For most of my questions and 8-9b model works great. Upshot is not having chatgpt/meta sell my data or target me with random thoughts later.
Qwen3.6 is pretty amazing for a 27B model, but it's not hard to run into its limits. With a Radeon R9700 and unsloth's 6-bit quantization, I get ~20 TPS and 110k context, so it can do a fair bit quickly.
Not sure what Claude opus or sonnet run at. I know when it goes offline it's 0 tokens per second
Fortunately, I don't have to pick one or the other - instead I run Qwen 3.6 35B A3B. It's a bit slow with my 8gb GPU (I'm in the process of getting a bigger one) but again, to me the choice isn't "what's the best I can get", it's "what's the best local I can get".
Cost is not a reason to go local.
I also wonder what quantization you are using?

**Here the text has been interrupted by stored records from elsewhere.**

/-- **Tunnell's bridge from its two printed inputs.**  Assume (FE) Artin's functional equation
`Λ(1 - s, σ) = W Λ(s, σ^∨)` for framed Artin representations of every number field (the named
fact `artin_functional_equation`; Neukirch VII (12.6)) and (JL) the global Hecke theory of
`GL(2)` in partial-L form: for every cuspidal automorphic representation `π` of `GL_2(𝔸_F)`
(`CuspidalAutomorphicRepData 2 F hcpt`), every finite set `S` of finite places and every Satake
family `α` of `π` off `S`, the partial Euler products `L^S(s, α)` and `L^S(s, α⁻¹)` — the
partial L-functions of `π` and of its contragredient `π̃` — continue to entire functions from
some right half-plane (Jacquet–Langlands 1970, §11, Thm. 11.1; Gelbart 1975, Thm. 6.18 (i) with
(6.43)–(6.44) and Thms. 6.15–6.16; Bump 1997, §3.5, (5.22)–(5.24), Thm. 3.5.6).  Then
`hasEntireContinuation_artinLFunction_of_isPiOfArtinRep` holds: if `π = π(σ)` almost
everywhere then `L(s, σ)` is entire ("the L-series of `π` and `ρ` agree, and since cuspidal
representations have entire L-series, Artin's conjecture follows", Tunnell 1981, p. 173).
Proof: module docstring — the Euler factors of `σ` and `σ^∨` at the compatible places are the
Satake Euler factors of `α` and `α⁻¹`, so `L(s, σ)` and `L(s, σ^∨)` continue to `re s > 0`
(`exists_differentiableOn_re_pos_of_entire_partialL`), and (FE) finishes
(`ArtinRep.hasEntireContinuation_of_satisfiesFunctionalEquation`).  The irreducibility
hypothesis of the bridge is not used. [cite: Tunnell1981, p. 173]
[cite: JacquetLanglands1970, §11] [cite: Gelbart1975, Thm. 6.18]
[cite: NeukirchANT1999, VII §12, Thm. (12.6)] -/
theorem hasEntireContinuation_artinLFunction_of_isPiOfArtinRep_of
    (hFE : ∀ (F : Type) [Field F] [NumberField F], artin_functional_equation (K := F))
    (hJL : ∀ {F : Type} [Field F] [NumberField F] (hcpt : isCompact_glFiniteIntegralLevel 2 F)
      (π : CuspidalAutomorphicRepData 2 F hcpt) (S : Finset (HeightOneSpectrum (𝓞 F)))
      (α : SatakeFamily F), (∀ v ∉ S, π.1.HasSatakeParamAt v (α v)) →
        (∃ g : ℂ → ℂ, Differentiable ℂ g ∧ ∃ x₀ : ℝ, ∀ s : ℂ, x₀ < s.re →
          g s = partialStandardL ↑S α s) ∧
        (∃ g : ℂ → ℂ, Differentiable ℂ g ∧ ∃ x₀ : ℝ, ∀ s : ℂ, x₀ < s.re →
          g s = partialStandardL ↑S (dualFamily α) s)) :
    hasEntireContinuation_artinLFunction_of_isPiOfArtinRep := by
  intro F _ _ σ hcpt π _ hπ
  classical
  -- the finite exceptional set of `π = π(σ)`
  have hfin : {v : HeightOneSpectrum (𝓞 F) | ¬ FrobSatakeCompatibleAt σ π.1 v}.Finite :=
    Filter.eventually_cofinite.mp hπ
  set S : Finset (HeightOneSpectrum (𝓞 F)) := hfin.toFinset with hS
  have hcomp : ∀ v ∉ S, FrobSatakeCompatibleAt σ π.1 v := fun v hv => by
    by_contra h
    exact hv (hfin.mem_toFinset.mpr h)
  -- the compatible Satake family off `S`
  let α : SatakeFamily F := fun v =>
    if h : FrobSatakeCompatibleAt σ π.1 v then h.choose else 0
  have hα : ∀ v ∉ S, π.1.HasSatakeParamAt v (α v) ∧ σ.IsUnramifiedAt v ∧
      σ.HasFrobCharpolyAt v (satakePolynomial (α v)) := fun v hv => by
    have h := hcomp v hv
    simp only [α, dif_pos h]
    exact h.choose_spec
  obtain ⟨⟨g, hg, x₀, hgL⟩, ⟨g', hg', x₀', hg'L⟩⟩ := hJL hcpt π S α fun v hv => (hα v hv).1
  -- Galois side: Euler factors of `σ` and `σ^∨` off `S`
  have hd : ∀ v ∉ S, Multiset.card (α v) ≤ 2 := fun v hv => (hα v hv).1.card_eq.le
  have hβ : ∀ v ∉ S, ∀ z : ℂ,
      (σ.toArtinRep.eulerFactorAt v).eval z = (eulerPolynomial (α v)).eval z :=
    fun v hv z => by
      rw [eulerFactorAt_eq_eulerPolynomial_of_hasFrobCharpolyAt σ (hα v hv).2.1 (hα v hv).2.2]
  have hβ1 : ∀ v ∉ S, ∀ a ∈ α v, ‖a‖ ≤ 1 := fun v hv a ha =>
    (norm_eq_one_of_mem_of_hasFrobCharpolyAt σ (hα v hv).2.2 ha).le
  have hβ' : ∀ v ∉ S, ∀ z : ℂ,
      ((FramedArtinRep.toArtinRep (GaloisRepresentations.FramedRep.dual σ)).eulerFactorAt v).eval
        z = (eulerPolynomial (dualFamily α v)).eval z :=
    fun v hv z => by
      rw [dual_eulerFactorAt_eq_eulerPolynomial_of_hasFrobCharpolyAt σ (hα v hv).2.1
        (hα v hv).2.2, dualFamily_apply]
  have hβ1' : ∀ v ∉ S, ∀ a ∈ dualFamily α v, ‖a‖ ≤ 1 := by
    intro v hv a ha
    rw [dualFamily_apply, Multiset.mem_map] at ha
    obtain ⟨b, hb, rfl⟩ := ha
    rw [norm_inv, norm_eq_one_of_mem_of_hasFrobCharpolyAt σ (hα v hv).2.2 hb, inv_one]
  have hd' : ∀ v ∉ S, Multiset.card (dualFamily α v) ≤ 2 := fun v hv => by
    rw [dualFamily_apply, Multiset.card_map]
    exact hd v hv
  -- continuations to `re s > 0` and the functional equation
  obtain ⟨E, hE, hEL⟩ :=
    exists_differentiableOn_re_pos_of_entire_partialL σ.toArtinRep S hβ hβ1 hd hg hgL
  obtain ⟨E', hE', hE'L⟩ :=
    exists_differentiableOn_re_pos_of_entire_partialL
      (FramedArtinRep.toArtinRep (GaloisRepresentations.FramedRep.dual σ)) S hβ' hβ1' hd' hg' hg'L
  exact GaloisRepresentations.ArtinRep.hasEntireContinuation_of_satisfiesFunctionalEquation
    (hFE F σ) le_rfl (by norm_num) ⟨E, hE, hEL⟩ ⟨E', hE', hE'L⟩

/-- **Langlands–Tunnell, Artin side, over a number field `F`, from the printed inputs with the
bridge unfolded**: the dihedral (Jacquet–Langlands §12), tetrahedral (Langlands 1980, §3) and
octahedral (Tunnell 1981) cases of the strong Artin conjecture, Artin's functional equation and
the global Hecke theory of `GL(2)` imply that every irreducible continuous `σ : Γ_F → GL_2(ℂ)`
with solvable image has entire Artin L-function
(`hasEntireContinuation_artinLFunction_of_isSolvable_of_cases` with
`hasEntireContinuation_artinLFunction_of_isPiOfArtinRep_of`).
[cite: Tunnell1981, p. 173 and Theorem] [cite: Gelbart1997, Thm. 1.3, Remark (1)] -/
theorem hasEntireContinuation_artinLFunction_of_isSolvable_of_cases_of_FE_of_JL
    (hd : strongArtin_of_isDihedralType) (ht : strongArtin_of_isTetrahedralType)
    (ho : strongArtin_of_isOctahedralType)
    (hFE : ∀ (F : Type) [Field F] [NumberField F], artin_functional_equation (K := F))
    (hJL : ∀ {F : Type} [Field F] [NumberField F] (hcpt : isCompact_glFiniteIntegralLevel 2 F)
      (π : CuspidalAutomorphicRepData 2 F hcpt) (S : Finset (HeightOneSpectrum (𝓞 F)))
      (α : SatakeFamily F), (∀ v ∉ S, π.1.HasSatakeParamAt v (α v)) →
        (∃ g : ℂ → ℂ, Differentiable ℂ g ∧ ∃ x₀ : ℝ, ∀ s : ℂ, x₀ < s.re →
          g s = partialStandardL ↑S α s) ∧
        (∃ g : ℂ → ℂ, Differentiable ℂ g ∧ ∃ x₀ : ℝ, ∀ s : ℂ, x₀ < s.re →
          g s = partialStandardL ↑S (dualFamily α) s))
    {F : Type} [Field F] [NumberField F] (σ : FramedArtinRep F 2)
    (hirr : σ.toGaloisRep.IsIrreducible) (hsolv : IsSolvable σ.toMonoidHom.range) :
    GaloisRepresentations.LFunction.HasEntireContinuation
      (GaloisRepresentations.artinLFunction σ.toArtinRep) :=
  hasEntireContinuation_artinLFunction_of_isSolvable_of_cases hd ht ho
    (hasEntireContinuation_artinLFunction_of_isPiOfArtinRep_of hFE hJL) σ hirr hsolv

/-- **The target over `ℚ` from the printed inputs with the bridge unfolded**: the named fact
`langlands_tunnell_hasEntireContinuation` of `Automorphic/ArtinLFunctions` follows from the three
cases of the strong Artin conjecture, Artin's functional equation and the global Hecke theory of
`GL(2)` (`langlands_tunnell_hasEntireContinuation_of_cases` with
`hasEntireContinuation_artinLFunction_of_isPiOfArtinRep_of`).
[cite: Tunnell1981, p. 173 and Theorem] [cite: LanglandsBaseChange1980, §3] -/
theorem langlands_tunnell_hasEntireContinuation_of_cases_of_FE_of_JL
    (hd : strongArtin_of_isDihedralType) (ht : strongArtin_of_isTetrahedralType)
    (ho : strongArtin_of_isOctahedralType)
    (hFE : ∀ (F : Type) [Field F] [NumberField F], artin_functional_equation (K := F))
    (hJL : ∀ {F : Type} [Field F] [NumberField F] (hcpt : isCompact_glFiniteIntegralLevel 2 F)
      (π : CuspidalAutomorphicRepData 2 F hcpt) (S : Finset (HeightOneSpectrum (𝓞 F)))
      (α : SatakeFamily F), (∀ v ∉ S, π.1.HasSatakeParamAt v (α v)) →
        (∃ g : ℂ → ℂ, Differentiable ℂ g ∧ ∃ x₀ : ℝ, ∀ s : ℂ, x₀ < s.re →
          g s = partialStandardL ↑S α s) ∧
        (∃ g : ℂ → ℂ, Differentiable ℂ g ∧ ∃ x₀ : ℝ, ∀ s : ℂ, x₀ < s.re →
          g s = partialStandardL ↑S (dualFamily α) s)) :
    langlands_tunnell_hasEntireContinuation :=
  langlands_tunnell_hasEntireContinuation_of_cases hd ht ho
    (hasEntireContinuation_artinLFunction_of_isPiOfArtinRep_of hFE hJL)

end Bridge

end Literature.NumberTheory.Automorphic

end
/-- **The abstract data of the Albanese-transfer bridge** (TIER3 §6 item 16, §4.4′ row T4). Every
field is a geometric input of the prose argument, stated as a hypothesis:
* `alg` / `alg'`: the algebraic classes in the (1,1,1,1)-Künneth pieces of `H⁴(B,ℚ)` / `H^{20}(B,ℚ)`,
  `R`-submodules (correspondence actions preserve algebraic classes);
* `weil`: the split Weil line, with the isotypic idempotent `e ∈ R`: `e • V ⊆ weil` and `e` is the
  identity on `weil`;
* `pair`: the Poincaré pairing, vanishing on `0` and balanced for the `R`-action;
* `transfer`: the inverse Lefschetz operator `L^{-8}`, algebraic (`alg' ↦ alg`), commuting with `e`
  and injective on `e • V'`. -/
structure BridgeData where
  /-- algebraic classes on the cohomology side `H⁴(B,ℚ)` (an `R`-submodule) -/
  alg : Submodule R V
  /-- algebraic classes on the homology side `H^{20}(B,ℚ) ≅ H₄(B,ℚ)` (an `R`-submodule) -/
  alg' : Submodule R V'
  /-- the split Weil line `W_𝐅(B)` -/
  weil : Submodule R V
  /-- the `𝐅`-isotypic idempotent cutting out `weil` -/
  e : R
  /-- `e` maps everything into the Weil line -/
  e_smul_mem : ∀ v : V, e • v ∈ weil
  /-- `e` is the identity on the Weil line -/
  e_smul_eq : ∀ w ∈ weil, e • w = w
  /-- the Poincaré / Kronecker pairing `H^{20} × H⁴ → ℚ` -/
  pair : V' → V → ℚ
  /-- the pairing vanishes on `0` -/
  pair_zero_left : ∀ w, pair 0 w = 0
  /-- balance: `⟨r • z, w⟩ = ⟨z, r • w⟩` (push-forward is adjoint to pull-back) -/
  pair_balanced : ∀ (r : R) (z : V') (w : V), pair (r • z) w = pair z (r • w)
  /-- the transfer `L^{-8} : H^{20}(B,ℚ) → H⁴(B,ℚ)` -/
  transfer : V' → V
  /-- the transfer is algebraic (Lieberman 1968 for abelian varieties) -/
  transfer_mem : ∀ z ∈ alg', transfer z ∈ alg
  /-- the transfer commutes with the isotypic idempotent -/
  transfer_e : ∀ z : V', transfer (e • z) = e • transfer z
  /-- the transfer is injective on the Weil part of `V'` -/
  transfer_inj : ∀ z : V', transfer (e • z) = 0 → e • z = 0

variable {R V V'}

namespace BridgeData

variable (D : BridgeData R V V')

/-- The isotypic element is idempotent on `V`. -/
theorem e_smul_e_smul (v : V) : D.e • (D.e • v) = D.e • v :=
  D.e_smul_eq _ (D.e_smul_mem v)

/-- The Weil line is exactly the image of `e`. -/
theorem mem_weil_iff (v : V) : v ∈ D.weil ↔ D.e • v = v :=
  ⟨D.e_smul_eq v, fun h => h ▸ D.e_smul_mem v⟩

/-- **Cohomological form of the bridge.** An algebraic class in `H⁴(B,ℚ)` with non-zero Weil
component makes the whole Weil line algebraic. -/
theorem weil_le_alg_of_e_smul_ne_zero [IsSimpleModule R D.weil] {v : V} (hv : v ∈ D.alg)
    (hne : D.e • v ≠ 0) : D.weil ≤ D.alg := by
  apply le_of_inf_ne_bot
  intro hbot
  apply hne
  have hmem : D.e • v ∈ D.alg ⊓ D.weil := ⟨D.alg.smul_mem _ hv, D.e_smul_mem v⟩
  rw [hbot] at hmem
  exact (Submodule.mem_bot R).1 hmem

If you haven't tried other quants I really would
You can get work done with them if you have a harness that can drive outcomes without needing feedback (I've been building a tdd red to green agent harness lately that is very effective if given a good plan upfront). So if you can stand waiting a few days to see results that would only take hours with a model deployed to frontier nvidia hardware, you can get results this way.
"./claude-2.1.126-linux-x64
Welcome to Claude Code v2.1.126
Unable to connect to Anthropic services
Failed to connect to api.anthropic.com: ECONNREFUSED
Please check your internet connection and network settings.
Note: Claude Code might not be available in your country. Check supported countries at https://anthropic.com/supported-countries"
Let me also add that most of services that are private, will connect to the internet. LMStudio and many others will try to get a connection and all others. I don't remember a single one that does not connect to their servers and send some kind of information.